Exercise —
Look below for the line with "[cite: Kobayashi2003, §2". Extract that line and each one after it through the last, word for word.

Data listing —
import Literature.NumberTheory.EllipticCurves.Kobayashi2003.CyclotomicTowerSignedSelmer
import Mathlib.NumberTheory.Cyclotomic.Basic
import HarnessLib

/-!
# Kitajima–Otsuki 2018, Main Theorem 1.3 (= Thm. 4.8) for `F = ℚ`, BOTH signs, read on the
# `η`-components: `X^±(E/ℚ(μ_{p^∞}))^η` has no non-trivial finite `Λ`-submodule
# (`E/ℚ`, `p` odd, good reduction, `a_p = 0`; `η` a `{±1}`-valued character of `Gal(ℚ(μ_p)/ℚ)`)

Topic `Literature/NumberTheory/EllipticCurves`, cluster `KitajimaOtsuki2018` (namespace = path;
sibling of `PlusSelmerNoFiniteSubmodule.lean`, which transcribes the same theorem over the base
`F_0 = ℚ(μ_p)` for the sign `+` only, on Def. 1.1's object WITHOUT the `m = −1` clause). ONE NAMED
FACT (`def … : Prop`, nothing asserted; net debt +1) on the Literature-homed object of Kobayashi's
Def. 2.1 over his own tower `K_n = ℚ(ζ_{p^{n+1}})` WITH the `m = −1` clause
(`Kobayashi2003/CyclotomicTowerSignedSelmer.lean`: `towerSignedLocalPointsOfEmb … (-1)`,
`towerSignedSelmerInftyEta`, `EtaSignedSelmerDualData`) — which is why the sign `−` is now
transcribable. Cell `bsd-cm`, seat `bsd-cm-k8i-ty` (D-0074 group (G), typer); bears on the K8 route
`InertBadSignedBranches`, item stmt-BirchSwinnertonDyer-19226 `PrintReadingsInert` (conjunct 2,
reading (R2) `Additive.OddBranchStrictMinusNoFiniteSubmoduleAt`), and on cell `bsd-potss`
(`Additive/QuadraticBranchEvenReadingsOfEta.lean`, sign `+`). HONEST FRAMING (cell bsd-cm): the
programme assembles BSD for analytic-rank `≤ 1` curves strictly from published theorems and TYPES
the remainder; BSD is not proved by any of this. The text of the fact is, binder for binder and for
the sign `−`, the hypothesis text `HKO` of cc-typer-6's plan of record (`run/shared/lean/b2b/
bsd-rank1-residual/class-closure/typer-6/P5-FIRST-SAY-typer6.md` (Q1).4) = the hypothesis `hKO` of
the kernel dictionary theorem `Additive.SignedTwist.oddBranchStrictMinusNoFiniteSubmoduleAt_of_kitajimaOtsuki13MinusEta`
(x1b P5-5b), so the fact instantiates it with no glue (Theorems-side file of this seat).

## Source, read at the page (held copy `paper:arxiv-1607.03612` = arXiv:1607.03612v1, the
## preprint of Tokyo J. Math. 41 (2018) 273–303, doi:10.3836/tjm/1502179270; verbatim quotations as
## already page-checked in the sibling file `PlusSelmerNoFiniteSubmodule.lean`, pp. 3, 4, 6)

Introduction (arXiv p. 3), with `Λ = ℤ_p[[Gal(F_∞/F_0)]]`: "**Main Theorem 1.3** (Theorem 4.8). Let
`F` be a finite extension of `ℚ`, `F_0 = F(μ_p)`, `F_∞/F_0` the cyclotomic `ℤ_p`-extension, and `E`
an elliptic curve defined over a subfield `F'` of `F`. … Assume the following conditions: (i) `E`
has good reduction at any prime of `F'` lying above `p`, (ii) `S_p^{ss}` is nonempty, (iii) any
prime `w ∈ S_p^{ss}` is unramified in `F`, (iv) `F'_w = ℚ_p` for any prime `w ∈ S_p^{ss}` …, (v)
`a_w = 1 + p − #Ẽ_w(𝔽_p) = 0` for any prime `w ∈ S_p^{ss}` …, and (vi) both
`Sel^±(F_∞, E[p^∞])^∨` are `Λ`-torsion. Then both `Sel^±(F_∞, E[p^∞])^∨` have no nontrivial finite
`Λ`-submodule." §2 (p. 6): "**Definition 2.1.** (1) … `E⁺(F_{n,v}) = {P ∈ E(F_{n,v}) | Tr_{n/m+1} P
∈ E(F_{m,v}) for all even m, −1 ≤ m ≤ n−1}`, `E⁻(F_{n,v}) = {P ∈ E(F_{n,v}) | Tr_{n/m+1} P ∈
E(F_{m,v}) for all odd m, −1 ≤ m ≤ n−1}` … (2) `Sel^±(F_n, E[p^∞]) := Ker( Sel(F_n, E[p^∞]) →
⊕_{v ∈ S^{ss}_{p,F}} H¹(F_{n,v}, E[p^∞]) / E^±(F_{n,v}) ⊗ ℚ_p/ℤ_p )`, `Sel^±(F_∞, E[p^∞]) :=
lim→_n Sel^±(F_n, E[p^∞])` … `Sel^±(F_∞, E[p^∞])^∨` is known to be `Λ(𝒢_∞)`-torsion in the case
`F = ℚ` (cf. [Kob03] Theorem 2.2)." Remark 1.4 (5) (p. 4): "… Suppose that `E` is defined over `ℚ`
and has supersingular reduction at `p` with `a_p = 0`. In this case, one can actually show that
`Sel^±(F_∞, E[p^∞])^∨` is `Λ`-torsion. Our main theorem implies that `Sel^±(F_∞, E[p^∞])^∨` has no
nontrivial finite `Λ`-submodule for any finite abelian field `F_0`."

## Transcription (the case `F = F' = ℚ`: `F_0 = ℚ(μ_p) = K₀`, `F_n = ℚ(μ_{p^{n+1}}) = K_n`,
## `F_∞ = ℚ(μ_{p^∞}) = K_∞`; BOTH signs; flags `KO18-F=Q-Rem14(5)`, `KO18-eta-summand`)

* For `F = F' = ℚ` conditions (i)–(v) read: `E = V/ℚ` has good reduction at the odd `p` and
  `a_p = 0` ((iii)/(iv) empty); (vi) is discharged in print for `F = ℚ` (§2 p. 6, Remark 1.4 (5)) but
  is nevertheless KEPT as displayed hypotheses (finite generation + torsion of the datum's module; they
  are Kobayashi's Thm. 2.2 = the sibling fact `Kobayashi2003.thm22_etaSignedSelmerDual_finite_torsion`).
* Def. 2.1's `E^±(F_{n,v})` for `F_{−1} = ℚ` ("`−1 ≤ m ≤ n−1`") IS Kobayashi's `E^±(K_{n,v})` (§2
  p. 4: even `m`, `0 ≤ m < n` / odd `m`, `−1 ≤ m < n`) = the object file's
  `towerSignedLocalPointsOfEmb (towerSubgroup κ K₀) (closureEmb E) V ε n` with its `m = −1` clause for
  `ε = −1`; `Sel^±(F_∞, E[p^∞]) = towerSignedSelmerInfty V κ K₀ ℚ_[p] ε` (ONE prime of `K_n` above
  `p`, so "⊕ over `v ∈ S^{ss}`" is the single condition imposed at the model `ℚ_[p]` and all its
  conjugates).
* `η`-COMPONENT (flag `KO18-eta-summand`): the print is for `X^±(F_∞) = Sel^±(F_∞, E[p^∞])^∨` WHOLE;
  for a `{±1}`-valued character `η` of `Δ = Gal(K₀/ℚ)` (`#Δ = p − 1` prime to `p`) the dual of the
  `η`-eigen-subgroup `Sel^±(F_∞)^η` is the direct summand `ε_η X^±(F_∞)` of `X^±(F_∞)`, and a direct
  summand of a `Λ`-module without non-trivial finite submodules has none — an elementary step which
  the tree cannot run for want of a whole-`X^±` dual datum over `K_∞` with its `Δ`-action; SAID, not
  hidden. The fact is stated for every such `η` (so `η = 1` gives the `Δ`-invariant part) and both
  signs, on any datum `D : EtaSignedSelmerDualData V κ K₀ ℚ_[p] η γ ε` with `γ ∈ Gal(ℚ̄/K₀)` a
  topological generator of the cyclotomic `κ` (`Λ = ℤ_p⟦T⟧ = ℤ_p[[Gal(F_∞/F_0)]]`, `T = γ − 1`).
* "has no nontrivial finite `Λ`-submodule" = `∀ M : Submodule Λ D.X, Finite M → M = ⊥`.

What is NOT here: `F ≠ ℚ`; Main Theorem 1.7 / Thm. 1.8; any proof. TODO(general form): `F` any
number field with `p` unramified, `E` over `F' ⊆ F` with `F'_w = ℚ_p`, as printed.

References: [KitajimaOtsuki2018] Main Thm. 1.3 (= Thm. 4.8), Def. 2.1, §2 p. 6, Remark 1.4 (5)
(arXiv:1607.03612 pp. 3, 4, 6); [Kobayashi2003] §2 p. 4, Def. 2.1 and Thm. 2.2 (p. 5), §4 p. 8.
-/

noncomputable section

open scoped Classical

open WeierstrassCurve Field Literature.NumberTheory.EllipticCurves
  Literature.NumberTheory.GaloisRepresentations Literature.NumberTheory.EllipticCurves.Kobayashi2003
  ZpExtension

namespace Literature.NumberTheory.EllipticCurves.KitajimaOtsuki2018

/-- **Kitajima–Otsuki 2018, Main Theorem 1.3 (= Thm. 4.8), case `F = F' = ℚ`, BOTH signs, on the
`η`-components: `X^ε(E/ℚ(μ_{p^∞}))^η` has no non-trivial finite `Λ`-submodule.** As printed: "Let
`F` be a finite extension of `ℚ`, `F_0 = F(μ_p)`, `F_∞/F_0` the cyclotomic `ℤ_p`-extension, and `E`
an elliptic curve defined over a subfield `F'` of `F`. … Assume (i) `E` has good reduction at any
prime of `F'` lying above `p`, (ii) `S_p^{ss}` is nonempty, (iii) any prime `w ∈ S_p^{ss}` is
unramified in `F`, (iv) `F'_w = ℚ_p` …, (v) `a_w = 0` …, and (vi) both `Sel^±(F_∞, E[p^∞])^∨` are
`Λ`-torsion. Then both `Sel^±(F_∞, E[p^∞])^∨` have no nontrivial finite `Λ`-submodule" (`p` odd;
Def. 2.1 with "`−1 ≤ m ≤ n−1`", i.e. Kobayashi's `E^±(K_{n,v})` WITH the `m = −1` clause for the
sign `−`; (vi) discharged in print for `F = ℚ` by §2 p. 6 / Remark 1.4 (5), kept displayed). Here:
`K₀ = ℚ(μ_p)` (`IsCyclotomicExtension {p} ℚ K₀`), `η : Γ_ℚ →* ℤˣ` trivial on `galRange K₀` (a
`{±1}`-valued character of `Δ`; flag `KO18-eta-summand`: an `η`-part is a direct summand of the
printed whole `X^±(F_∞)`), `V/ℚ` globally minimal with good reduction at the odd `p` and `a_p = 0`,
`κ` the cyclotomic `ℤ_p`-extension of `ℚ` with topological generator `γ ∈ Gal(ℚ̄/K₀)`, any sign
`ε`, and ANY Pontryagin-dual datum `D` of `Sel^ε(V/K_∞)^η` at the model `ℚ_[p]`
(`Kobayashi2003.EtaSignedSelmerDualData`) whose module is finitely generated and `Λ`-torsion: every
finite `Λ`-submodule of `D.X` is trivial. At `ε = −1` the text is cc-typer-6's `HKO` (the
hypothesis `hKO` of x1b's P5-5b dictionary theorem); at `ε = 1` it is cell bsd-potss's `hKO`.
Named fact; nothing asserted; no `_holds`.
[cite: KitajimaOtsuki2018, Main Thm. 1.3 (= Thm. 4.8) with Def. 2.1, §2 p. 6 and Remark 1.4 (5) (arXiv:1607.03612 pp. 3, 4, 6)]
[cite: Kobayashi2003, §2 p. 4 and Def. 2.1 (p. 5) (the object), Thm. 2.2 (p. 5) (hypothesis (vi) for F = ℚ), §4 p. 8 (η-components)] -/
def mainThm13_etaSignedSelmerDual_noFiniteSubmodule : Prop :=
  ∀ (p : ℕ) [Fact p.Prime] (K₀ : Type) [Field K₀] [NumberField K₀] [IsCyclotomicExtension {p} ℚ K₀]
    [(galRange (K := ℚ) K₀).Normal] (η : absoluteGaloisGroup ℚ →* ℤˣ),
    (∀ σ ∈ galRange (K := ℚ) K₀, η σ = 1) →
  ∀ (V : WeierstrassCurve ℚ) [V.IsElliptic] [V.IsGloballyMinimal],
    p ≠ 2 → V.HasGoodReductionAtPrime p → V.frobeniusTrace p = 0 →
  ∀ (κ : ZpExtension ℚ p) (γ : absoluteGaloisGroup ℚ),
    κ.IsCyclotomic → κ.IsTopGenerator γ → γ ∈ galRange (K := ℚ) K₀ →
  ∀ (ε : ℤˣ) (D : EtaSignedSelmerDualData V κ K₀ ℚ_[p] η γ ε),
    Module.Finite (IwasawaAlgebra p) D.X → Module.IsTorsion (IwasawaAlgebra p) D.X →
    ∀ M : Submodule (IwasawaAlgebra p) D.X, Finite M → M = ⊥

end Literature.NumberTheory.EllipticCurves.KitajimaOtsuki2018

end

Response to the exercise —
[cite: Kobayashi2003, §2 p. 4 and Def. 2.1 (p. 5) (the object), Thm. 2.2 (p. 5) (hypothesis (vi) for F = ℚ), §4 p. 8 (η-components)] -/
def mainThm13_etaSignedSelmerDual_noFiniteSubmodule : Prop :=
  ∀ (p : ℕ) [Fact p.Prime] (K₀ : Type) [Field K₀] [NumberField K₀] [IsCyclotomicExtension {p} ℚ K₀]
    [(galRange (K := ℚ) K₀).Normal] (η : absoluteGaloisGroup ℚ →* ℤˣ),
    (∀ σ ∈ galRange (K := ℚ) K₀, η σ = 1) →
  ∀ (V : WeierstrassCurve ℚ) [V.IsElliptic] [V.IsGloballyMinimal],
    p ≠ 2 → V.HasGoodReductionAtPrime p → V.frobeniusTrace p = 0 →
  ∀ (κ : ZpExtension ℚ p) (γ : absoluteGaloisGroup ℚ),
    κ.IsCyclotomic → κ.IsTopGenerator γ → γ ∈ galRange (K := ℚ) K₀ →
  ∀ (ε : ℤˣ) (D : EtaSignedSelmerDualData V κ K₀ ℚ_[p] η γ ε),
    Module.Finite (IwasawaAlgebra p) D.X → Module.IsTorsion (IwasawaAlgebra p) D.X →
    ∀ M : Submodule (IwasawaAlgebra p) D.X, Finite M → M = ⊥

end Literature.NumberTheory.EllipticCurves.KitajimaOtsuki2018

end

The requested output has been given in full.